Source data:
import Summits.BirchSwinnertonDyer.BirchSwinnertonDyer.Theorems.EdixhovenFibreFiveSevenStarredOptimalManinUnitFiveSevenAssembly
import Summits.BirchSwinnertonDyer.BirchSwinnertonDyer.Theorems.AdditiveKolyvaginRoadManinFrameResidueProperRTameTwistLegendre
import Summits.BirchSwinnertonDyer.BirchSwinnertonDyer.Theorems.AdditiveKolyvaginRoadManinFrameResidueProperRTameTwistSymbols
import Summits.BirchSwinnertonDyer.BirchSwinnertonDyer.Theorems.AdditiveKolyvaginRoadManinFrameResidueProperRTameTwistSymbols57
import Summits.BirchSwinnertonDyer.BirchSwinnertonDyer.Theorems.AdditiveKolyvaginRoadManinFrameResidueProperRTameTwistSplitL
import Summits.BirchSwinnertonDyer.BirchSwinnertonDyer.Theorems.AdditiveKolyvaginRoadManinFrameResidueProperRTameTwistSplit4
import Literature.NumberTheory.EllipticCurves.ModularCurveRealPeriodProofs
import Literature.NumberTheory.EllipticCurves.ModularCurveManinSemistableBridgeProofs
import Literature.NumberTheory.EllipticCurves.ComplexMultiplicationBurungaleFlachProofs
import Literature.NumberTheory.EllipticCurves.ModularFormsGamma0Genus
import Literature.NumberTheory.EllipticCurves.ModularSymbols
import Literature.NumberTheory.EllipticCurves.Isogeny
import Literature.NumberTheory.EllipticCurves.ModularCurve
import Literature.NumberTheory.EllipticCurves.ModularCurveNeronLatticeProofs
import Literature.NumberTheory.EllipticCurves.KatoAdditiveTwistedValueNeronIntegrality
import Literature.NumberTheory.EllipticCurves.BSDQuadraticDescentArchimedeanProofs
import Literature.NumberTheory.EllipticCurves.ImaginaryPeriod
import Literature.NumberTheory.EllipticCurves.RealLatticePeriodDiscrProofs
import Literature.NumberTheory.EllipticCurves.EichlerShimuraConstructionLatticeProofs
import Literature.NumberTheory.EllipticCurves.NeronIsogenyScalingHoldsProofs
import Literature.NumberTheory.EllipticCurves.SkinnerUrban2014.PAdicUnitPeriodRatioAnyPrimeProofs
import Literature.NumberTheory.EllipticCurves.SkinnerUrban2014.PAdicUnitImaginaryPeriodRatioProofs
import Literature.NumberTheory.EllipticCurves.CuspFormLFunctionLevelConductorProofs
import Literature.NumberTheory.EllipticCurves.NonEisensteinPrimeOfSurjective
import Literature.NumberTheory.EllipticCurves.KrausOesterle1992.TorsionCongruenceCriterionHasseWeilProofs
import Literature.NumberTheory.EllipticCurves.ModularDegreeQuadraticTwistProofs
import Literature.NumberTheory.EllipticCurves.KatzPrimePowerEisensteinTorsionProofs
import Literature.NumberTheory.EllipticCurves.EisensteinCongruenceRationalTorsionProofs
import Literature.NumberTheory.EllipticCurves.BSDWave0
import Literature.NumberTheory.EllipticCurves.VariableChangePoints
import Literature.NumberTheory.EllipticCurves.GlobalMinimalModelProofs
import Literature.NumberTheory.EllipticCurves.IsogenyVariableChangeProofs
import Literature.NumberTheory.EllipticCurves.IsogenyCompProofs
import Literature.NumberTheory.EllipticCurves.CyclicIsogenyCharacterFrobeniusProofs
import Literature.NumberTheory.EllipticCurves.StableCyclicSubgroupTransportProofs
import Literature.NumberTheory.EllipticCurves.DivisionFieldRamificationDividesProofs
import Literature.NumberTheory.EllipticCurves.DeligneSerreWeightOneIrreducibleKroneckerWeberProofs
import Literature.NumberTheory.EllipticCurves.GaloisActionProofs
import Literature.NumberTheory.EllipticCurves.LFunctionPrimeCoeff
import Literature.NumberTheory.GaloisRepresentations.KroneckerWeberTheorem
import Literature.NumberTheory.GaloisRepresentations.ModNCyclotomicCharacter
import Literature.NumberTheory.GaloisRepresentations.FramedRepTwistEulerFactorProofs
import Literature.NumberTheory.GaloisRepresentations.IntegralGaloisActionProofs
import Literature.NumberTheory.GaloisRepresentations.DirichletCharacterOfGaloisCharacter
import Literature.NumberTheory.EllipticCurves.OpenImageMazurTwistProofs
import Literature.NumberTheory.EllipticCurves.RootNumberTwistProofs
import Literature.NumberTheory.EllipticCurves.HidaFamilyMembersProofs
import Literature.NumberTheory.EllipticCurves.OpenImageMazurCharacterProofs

Assignment:
Every entry in the listing must be retyped exactly.

Response:
import Summits.BirchSwinnertonDyer.BirchSwinnertonDyer.Theorems.EdixhovenFibreFiveSevenStarredOptimalManinUnitFiveSevenAssembly
import Summits.BirchSwinnertonDyer.BirchSwinnertonDyer.Theorems.AdditiveKolyvaginRoadManinFrameResidueProperRTameTwistLegendre
import Summits.BirchSwinnertonDyer.BirchSwinnertonDyer.Theorems.AdditiveKolyvaginRoadManinFrameResidueProperRTameTwistSymbols
import Summits.BirchSwinnertonDyer.BirchSwinnertonDyer.Theorems.AdditiveKolyvaginRoadManinFrameResidueProperRTameTwistSymbols57
import Summits.BirchSwinnertonDyer.BirchSwinnertonDyer.Theorems.AdditiveKolyvaginRoadManinFrameResidueProperRTameTwistSplitL
import Summits.BirchSwinnertonDyer.BirchSwinnertonDyer.Theorems.AdditiveKolyvaginRoadManinFrameResidueProperRTameTwistSplit4
import Literature.NumberTheory.EllipticCurves.ModularCurveRealPeriodProofs
import Literature.NumberTheory.EllipticCurves.ModularCurveManinSemistableBridgeProofs
import Literature.NumberTheory.EllipticCurves.ComplexMultiplicationBurungaleFlachProofs
import Literature.NumberTheory.EllipticCurves.ModularFormsGamma0Genus
import Literature.NumberTheory.EllipticCurves.ModularSymbols
import Literature.NumberTheory.EllipticCurves.Isogeny
import Literature.NumberTheory.EllipticCurves.ModularCurve
import Literature.NumberTheory.EllipticCurves.ModularCurveNeronLatticeProofs
import Literature.NumberTheory.EllipticCurves.KatoAdditiveTwistedValueNeronIntegrality
import Literature.NumberTheory.EllipticCurves.BSDQuadraticDescentArchimedeanProofs
import Literature.NumberTheory.EllipticCurves.ImaginaryPeriod
import Literature.NumberTheory.EllipticCurves.RealLatticePeriodDiscrProofs
import Literature.NumberTheory.EllipticCurves.EichlerShimuraConstructionLatticeProofs
import Literature.NumberTheory.EllipticCurves.NeronIsogenyScalingHoldsProofs
import Literature.NumberTheory.EllipticCurves.SkinnerUrban2014.PAdicUnitPeriodRatioAnyPrimeProofs
import Literature.NumberTheory.EllipticCurves.SkinnerUrban2014.PAdicUnitImaginaryPeriodRatioProofs
import Literature.NumberTheory.EllipticCurves.CuspFormLFunctionLevelConductorProofs
import Literature.NumberTheory.EllipticCurves.NonEisensteinPrimeOfSurjective
import Literature.NumberTheory.EllipticCurves.KrausOesterle1992.TorsionCongruenceCriterionHasseWeilProofs
import Literature.NumberTheory.EllipticCurves.ModularDegreeQuadraticTwistProofs
import Literature.NumberTheory.EllipticCurves.KatzPrimePowerEisensteinTorsionProofs
import Literature.NumberTheory.EllipticCurves.EisensteinCongruenceRationalTorsionProofs
import Literature.NumberTheory.EllipticCurves.BSDWave0
import Literature.NumberTheory.EllipticCurves.VariableChangePoints
import Literature.NumberTheory.EllipticCurves.GlobalMinimalModelProofs
import Literature.NumberTheory.EllipticCurves.IsogenyVariableChangeProofs
import Literature.NumberTheory.EllipticCurves.IsogenyCompProofs
import Literature.NumberTheory.EllipticCurves.CyclicIsogenyCharacterFrobeniusProofs
import Literature.NumberTheory.EllipticCurves.StableCyclicSubgroupTransportProofs
import Literature.NumberTheory.EllipticCurves.DivisionFieldRamificationDividesProofs
import Literature.NumberTheory.EllipticCurves.DeligneSerreWeightOneIrreducibleKroneckerWeberProofs
import Literature.NumberTheory.EllipticCurves.GaloisActionProofs
import Literature.NumberTheory.EllipticCurves.LFunctionPrimeCoeff
import Literature.NumberTheory.GaloisRepresentations.KroneckerWeberTheorem
import Literature.NumberTheory.GaloisRepresentations.ModNCyclotomicCharacter
import Literature.NumberTheory.GaloisRepresentations.FramedRepTwistEulerFactorProofs
import Literature.NumberTheory.GaloisRepresentations.IntegralGaloisActionProofs
import Literature.NumberTheory.GaloisRepresentations.DirichletCharacterOfGaloisCharacter
import Literature.NumberTheory.EllipticCurves.OpenImageMazurTwistProofs
import Literature.NumberTheory.EllipticCurves.RootNumberTwistProofs
import Literature.NumberTheory.EllipticCurves.HidaFamilyMembersProofs
import Literature.NumberTheory.EllipticCurves.OpenImageMazurCharacterProofs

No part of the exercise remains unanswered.